** TASK ITEM **
Instruction for the data below: set down exactly the lines from the line with "[MeasurableSpace E] [BorelSpace E]" to the line with "have hA : oseenWeightA", inclusive, and no others.

** THE INPUT **
import Literature.Analysis.FluidPDE.KNSSTypeIRateMildProofs
import HarnessLib

/-!
# Covariance of the Oseen integral equation under linear isometries and the rotated zoom

Analysis/FluidPDE support file (everything proved; no definitions, no named facts).  The Oseen
(Koch–Nadirashvili–Seregin–Šverák) integral equation
`u(t) = e^{(t−s)Δ}u(s) − B¹ₛ(u,u)(t)` is covariant under the full symmetry group of the
Navier–Stokes equations.  The tree has the translations and the parabolic scaling
(`oseenDuhamel_smul_stPull`, `heatExtension_smul_stPull`, `oseen_smul_stPull`,
`KNSSTypeIRateMildProofs.lean`); this file adds the **linear isometries** `u ↦ L u(L⁻¹ ·)`
(Majda–Bertozzi 2002, Prop. 1.1 (iii), rotation symmetry) and their composite with the scaling,
the **rotated zoom** `(𝒵u)(t, x) = c R⁻¹ u(c²t, c R x)` of rotated discretely self-similar
solutions (Chae–Wolf 2017, Def. 1.1):

* `oseenDuhamel_symm_conj_linearIsometryEquiv` —
  `B^ν_s(R⁻¹w₁(R·), R⁻¹w₂(R·))(t) = R⁻¹ B^ν_s(w₁,w₂)(t)(R·)` (the kernel is `O(E)`-equivariant,
  `K(τ, Lz)[La, Lb] = L K(τ, z)[a, b]`, since its closed Gaussian form only involves `‖z‖`, inner
  products and the vectors `z, a, b`; then the change of variables `y = R⁻¹y'`);
* `heatExtension_conj_linearIsometryEquiv` — the same for the caloric extension;
* `heatExtension_zoom`, `oseenDuhamel_zoom`, `oseen_zoom` — the rotated zoom
  `x ↦ c R⁻¹ f(c² t, c R x)` transports the caloric term, the Duhamel term and the Oseen
  equation from the times `c²s < c²t` to `s < t`.

## Mathlib / tree search

Tree: `oseenKernel`, `oseenDuhamel(_apply)`, `oseenDuhamel_smul_stPull`,
`heatExtension_smul_stPull`, `stPull_apply`, `UnboundedOperators.heatExtension_apply`,
`UnboundedOperators.heatKernel`. Mathlib: `LinearIsometryEquiv.measurePreserving`,
`MeasurePreserving.integral_comp`, `ContinuousLinearEquiv.integral_comp_comm`,
`LinearIsometryEquiv.inner_map_map`.

## References

* A. J. Majda, A. L. Bertozzi, *Vorticity and Incompressible Flow*, CUP 2002, §1.2,
  Prop. 1.1 (iii). [MajdaBertozziCUP2002]
* D. Chae, J. Wolf, *Existence of discretely self-similar solutions to the Navier–Stokes
  equations for initial value in `L²_loc(ℝ³)`*, 2017, Def. 1.1. [ChaeWolf2017]
* G. Koch, N. Nadirashvili, G. Seregin, V. Šverák, Acta Math. 203 (2009), §1 (1.2), §4 p. 8.
  [KochNadirashviliSereginSverak2009]
-/

noncomputable section

open MeasureTheory Set Function Filter
open _root_.Topology
open scoped RealInnerProductSpace

namespace Literature.Analysis.FluidPDE

variable {E : Type*} [NormedAddCommGroup E] [InnerProductSpace ℝ E] [FiniteDimensional ℝ E]
  [MeasurableSpace E] [BorelSpace E]

/-! ### Linear isometries -/

/-- **The Duhamel term is `O(E)`-covariant** (rotated form): conjugating both fields by a linear
isometry `R`, `w ↦ R⁻¹ w(t, R ·)`, conjugates `B^ν_s(w₁, w₂)(t)`:
`B^ν_s(R⁻¹w₁(R·), R⁻¹w₂(R·))(t)(y) = R⁻¹ B^ν_s(w₁, w₂)(t)(R y)`.  The kernel is equivariant,
`K(τ, Lz)[La, Lb] = L K(τ, z)[a, b]` (its closed Gaussian form only involves `‖z‖`, inner
products and the vectors `z, a, b`), and `y' = R⁻¹ y` is a measure-preserving change of
variables; no integrability is needed (Majda–Bertozzi 2002, Prop. 1.1 (iii)). [cite: MajdaBertozziCUP2002, §1.2 Prop. 1.1 (iii)] -/
theorem oseenDuhamel_symm_conj_linearIsometryEquiv (R : E ≃ₗᵢ[ℝ] E) (ν s : ℝ)
    (w₁ w₂ : ℝ → E → E) (t : ℝ) (y : E) :
    oseenDuhamel ν s (fun τ x => R.symm (w₁ τ (R x))) (fun τ x => R.symm (w₂ τ (R x))) t y =
      R.symm (oseenDuhamel ν s w₁ w₂ t (R y)) := by
  set L : E ≃ₗᵢ[ℝ] E := R.symm with hL
  have hRL : ∀ x, R x = L.symm x := fun x => by rw [hL, LinearIsometryEquiv.symm_symm]
  -- equivariance of the kernel
  have hK : ∀ (τ : ℝ) (z a b : E), oseenKernel τ (L z) (L a) (L b) = L (oseenKernel τ z a b) := by
    intro τ z a b
    have hG : UnboundedOperators.heatKernel τ (L z) = UnboundedOperators.heatKernel τ z := by
      simp [UnboundedOperators.heatKernel, L.norm_map]
    have hA : oseenWeightA τ (L z) = oseenWeightA τ z := by
      simp [oseenWeightA, UnboundedOperators.heatKernel, L.norm_map]
    have hB : oseenWeightB τ (L z) = oseenWeightB τ z := by
      simp [oseenWeightB, UnboundedOperators.heatKernel, L.norm_map]
    simp only [oseenKernel, hG, hA, hB, LinearIsometryEquiv.inner_map_map, map_add, map_sub,
      LinearIsometryEquiv.map_smul]
  simp only [hRL, oseenDuhamel_apply]
  have hmp : MeasurePreserving L volume volume := L.measurePreserving
  have hinner : ∀ τ : ℝ,
      ∫ x, oseenKernel (ν * (t - τ)) (y - x) (L (w₁ τ (L.symm x))) (L (w₂ τ (L.symm x))) =
        L.toContinuousLinearEquiv
          (∫ x, oseenKernel (ν * (t - τ)) (L.symm y - x) (w₁ τ x) (w₂ τ x)) := by
    intro τ
    rw [← L.toContinuousLinearEquiv.integral_comp_comm,
      ← hmp.integral_comp L.toHomeomorph.measurableEmbedding
        (fun x => oseenKernel (ν * (t - τ)) (y - x) (L (w₁ τ (L.symm x))) (L (w₂ τ (L.symm x))))]
    congr 1
    funext x
    have hz : y - L x = L (L.symm y - x) := by rw [map_sub, L.apply_symm_apply]
    simp only [LinearIsometryEquiv.symm_apply_apply, hz, hK,
      LinearIsometryEquiv.coe_toContinuousLinearEquiv]
  simp_rw [hinner]
  rw [L.toContinuousLinearEquiv.integral_comp_comm]
  rfl

variable {F : Type*} [NormedAddCommGroup F] [NormedSpace ℝ F]

/-- **The caloric extension is `O(E)`-covariant**: `e^{tΔ}(L f(L⁻¹ ·))(x) = L (e^{tΔ}f)(L⁻¹ x)`
(the heat kernel is radial and `L` preserves Lebesgue measure). [folklore] -/
theorem heatExtension_conj_linearIsometryEquiv (L : E ≃ₗᵢ[ℝ] E) (f : E → E) (t : ℝ) (x : E) :
    UnboundedOperators.heatExtension (fun y => L (f (L.symm y))) t x =
      L (UnboundedOperators.heatExtension f t (L.symm x)) := by
  rw [UnboundedOperators.heatExtension_apply, UnboundedOperators.heatExtension_apply]
  have hmp : MeasurePreserving L volume volume := L.measurePreserving
  have key : ∫ y, UnboundedOperators.heatKernel t y • L (f (L.symm (x - y))) =
      L.toContinuousLinearEquiv
        (∫ y, UnboundedOperators.heatKernel t y • f (L.symm x - y)) := by
    rw [← L.toContinuousLinearEquiv.integral_comp_comm,
      ← hmp.integral_comp L.toHomeomorph.measurableEmbedding
        (fun y => UnboundedOperators.heatKernel t y • L (f (L.symm (x - y))))]
    congr 1
    funext y
    have hz : L.symm (x - L y) = L.symm x - y := by rw [map_sub, L.symm_apply_apply]
    have hG : UnboundedOperators.heatKernel t (L y) = UnboundedOperators.heatKernel t y := by
      simp [UnboundedOperators.heatKernel, L.norm_map]
    simp only [hz, hG, LinearIsometryEquiv.coe_toContinuousLinearEquiv,
      LinearIsometryEquiv.map_smul]
  exact key

/-! ### The rotated zoom `(𝒵 f)(t, x) = c R⁻¹ f(c² t, c R x)` -/

/-- **The caloric term of a rotated-zoomed slice**: for `c, T > 0` and a linear isometry `R`,
`e^{TΔ}(c R⁻¹ g(c R ·))(y) = c R⁻¹ (e^{c²TΔ}g)(c R y)` (scaling covariance
`heatExtension_comp_smul` and isometry covariance). [folklore] -/
theorem heatExtension_zoom {c : ℝ} (hc : 0 < c) (R : E ≃ₗᵢ[ℝ] E) (g : E → E) {T : ℝ} (hT : 0 < T)
    (y : E) :
    UnboundedOperators.heatExtension (fun x => c • R.symm (g (c • R x))) T y =
      c • R.symm (UnboundedOperators.heatExtension g (c ^ 2 * T) (c • R y)) := by
  have h1 : (fun x => c • R.symm (g (c • R x))) =
      fun x => R.symm ((fun z => c • g (c • z)) (R.symm.symm x)) := by
    funext x
    simp only [LinearIsometryEquiv.symm_symm, LinearIsometryEquiv.map_smul]
  rw [h1, heatExtension_conj_linearIsometryEquiv R.symm (fun z => c • g (c • z)) T y,
    LinearIsometryEquiv.symm_symm, UnboundedOperators.heatExtension_const_smul,
    heatExtension_comp_smul hc g hT, LinearIsometryEquiv.map_smul]

/-- **The Duhamel term of a rotated-zoomed field**: for `c > 0`, a linear isometry `R`, and
`s ≤ t`, with `(𝒵f)(τ, x) = c R⁻¹ f(c²τ, c R x)`:
`B¹ₛ(𝒵f, 𝒵f)(t)(y) = c R⁻¹ B¹_{c²s}(f, f)(c²t)(c R y)` (the parabolic covariance
`oseenDuhamel_smul_stPull` and the isometry covariance; KNSS 2009, §1 (1.2);
Chae–Wolf 2017, Def. 1.1). [cite: KochNadirashviliSereginSverak2009, §1 (1.2) (arXiv p. 2)] -/
theorem oseenDuhamel_zoom {c : ℝ} (hc : 0 < c) (R : E ≃ₗᵢ[ℝ] E) (f : ℝ → E → E) {s t : ℝ}
    (hst : s ≤ t) (y : E) :
    oseenDuhamel 1 s (fun τ x => c • R.symm (f (c ^ 2 * τ) (c • R x)))
        (fun τ x => c • R.symm (f (c ^ 2 * τ) (c • R x))) t y =
      c • R.symm (oseenDuhamel 1 (c ^ 2 * s) f f (c ^ 2 * t) (c • R y)) := by
  set w : ℝ → E → E := c • stPull (c ^ 2) c 0 0 f with hw
  have h1 : (fun τ x => c • R.symm (f (c ^ 2 * τ) (c • R x))) =
      fun τ x => R.symm (w τ (R x)) := by
    funext τ x
    simp only [hw, Pi.smul_apply, stPull_apply, zero_add, LinearIsometryEquiv.map_smul]
  rw [h1, oseenDuhamel_symm_conj_linearIsometryEquiv R 1 s w w t y, hw,
    oseenDuhamel_smul_stPull hc 0 0 f hst (R y), zero_add, zero_add, zero_add,
    LinearIsometryEquiv.map_smul]

/-- **The Oseen integral equation is covariant under the rotated zoom.** If `f` satisfies
`f(c²t) = e^{(c²t − c²s)Δ}f(c²s) − B¹_{c²s}(f, f)(c²t)` pointwise (`s < t`, `c > 0`), then
`𝒵f`, `(𝒵f)(τ, x) = c R⁻¹ f(c²τ, c R x)`, satisfies
`(𝒵f)(t) = e^{(t−s)Δ}(𝒵f)(s) − B¹ₛ(𝒵f, 𝒵f)(t)` pointwise (KNSS 2009, §1 (1.2) with
Majda–Bertozzi 2002, Prop. 1.1 (iii); Chae–Wolf 2017, Def. 1.1). [cite: KochNadirashviliSereginSverak2009, §1 (1.2) (arXiv p. 2)] -/
theorem oseen_zoom {c : ℝ} (hc : 0 < c) (R : E ≃ₗᵢ[ℝ] E) {f : ℝ → E → E} {s t : ℝ} (hst : s < t)
    (hf : ∀ X, f (c ^ 2 * t) X =
      UnboundedOperators.heatExtension (f (c ^ 2 * s)) (c ^ 2 * t - c ^ 2 * s) X -
        oseenDuhamel 1 (c ^ 2 * s) f f (c ^ 2 * t) X) (y : E) :
    c • R.symm (f (c ^ 2 * t) (c • R y)) =
      UnboundedOperators.heatExtension (fun x => c • R.symm (f (c ^ 2 * s) (c • R x))) (t - s) y -
        oseenDuhamel 1 s (fun τ x => c • R.symm (f (c ^ 2 * τ) (c • R x)))
          (fun τ x => c • R.symm (f (c ^ 2 * τ) (c • R x))) t y := by
  rw [heatExtension_zoom hc R (f (c ^ 2 * s)) (sub_pos.2 hst), oseenDuhamel_zoom hc R f hst.le,
    ← smul_sub, ← map_sub, show c ^ 2 * (t - s) = c ^ 2 * t - c ^ 2 * s by ring, ← hf]

end Literature.Analysis.FluidPDE

end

** RESPONSE TO THIS EXERCISE **
  [MeasurableSpace E] [BorelSpace E]

/-! ### Linear isometries -/

/-- **The Duhamel term is `O(E)`-covariant** (rotated form): conjugating both fields by a linear
isometry `R`, `w ↦ R⁻¹ w(t, R ·)`, conjugates `B^ν_s(w₁, w₂)(t)`:
`B^ν_s(R⁻¹w₁(R·), R⁻¹w₂(R·))(t)(y) = R⁻¹ B^ν_s(w₁, w₂)(t)(R y)`.  The kernel is equivariant,
`K(τ, Lz)[La, Lb] = L K(τ, z)[a, b]` (its closed Gaussian form only involves `‖z‖`, inner
products and the vectors `z, a, b`), and `y' = R⁻¹ y` is a measure-preserving change of
variables; no integrability is needed (Majda–Bertozzi 2002, Prop. 1.1 (iii)). [cite: MajdaBertozziCUP2002, §1.2 Prop. 1.1 (iii)] -/
theorem oseenDuhamel_symm_conj_linearIsometryEquiv (R : E ≃ₗᵢ[ℝ] E) (ν s : ℝ)
    (w₁ w₂ : ℝ → E → E) (t : ℝ) (y : E) :
    oseenDuhamel ν s (fun τ x => R.symm (w₁ τ (R x))) (fun τ x => R.symm (w₂ τ (R x))) t y =
      R.symm (oseenDuhamel ν s w₁ w₂ t (R y)) := by
  set L : E ≃ₗᵢ[ℝ] E := R.symm with hL
  have hRL : ∀ x, R x = L.symm x := fun x => by rw [hL, LinearIsometryEquiv.symm_symm]
  -- equivariance of the kernel
  have hK : ∀ (τ : ℝ) (z a b : E), oseenKernel τ (L z) (L a) (L b) = L (oseenKernel τ z a b) := by
    intro τ z a b
    have hG : UnboundedOperators.heatKernel τ (L z) = UnboundedOperators.heatKernel τ z := by
      simp [UnboundedOperators.heatKernel, L.norm_map]
    have hA : oseenWeightA τ (L z) = oseenWeightA τ z := by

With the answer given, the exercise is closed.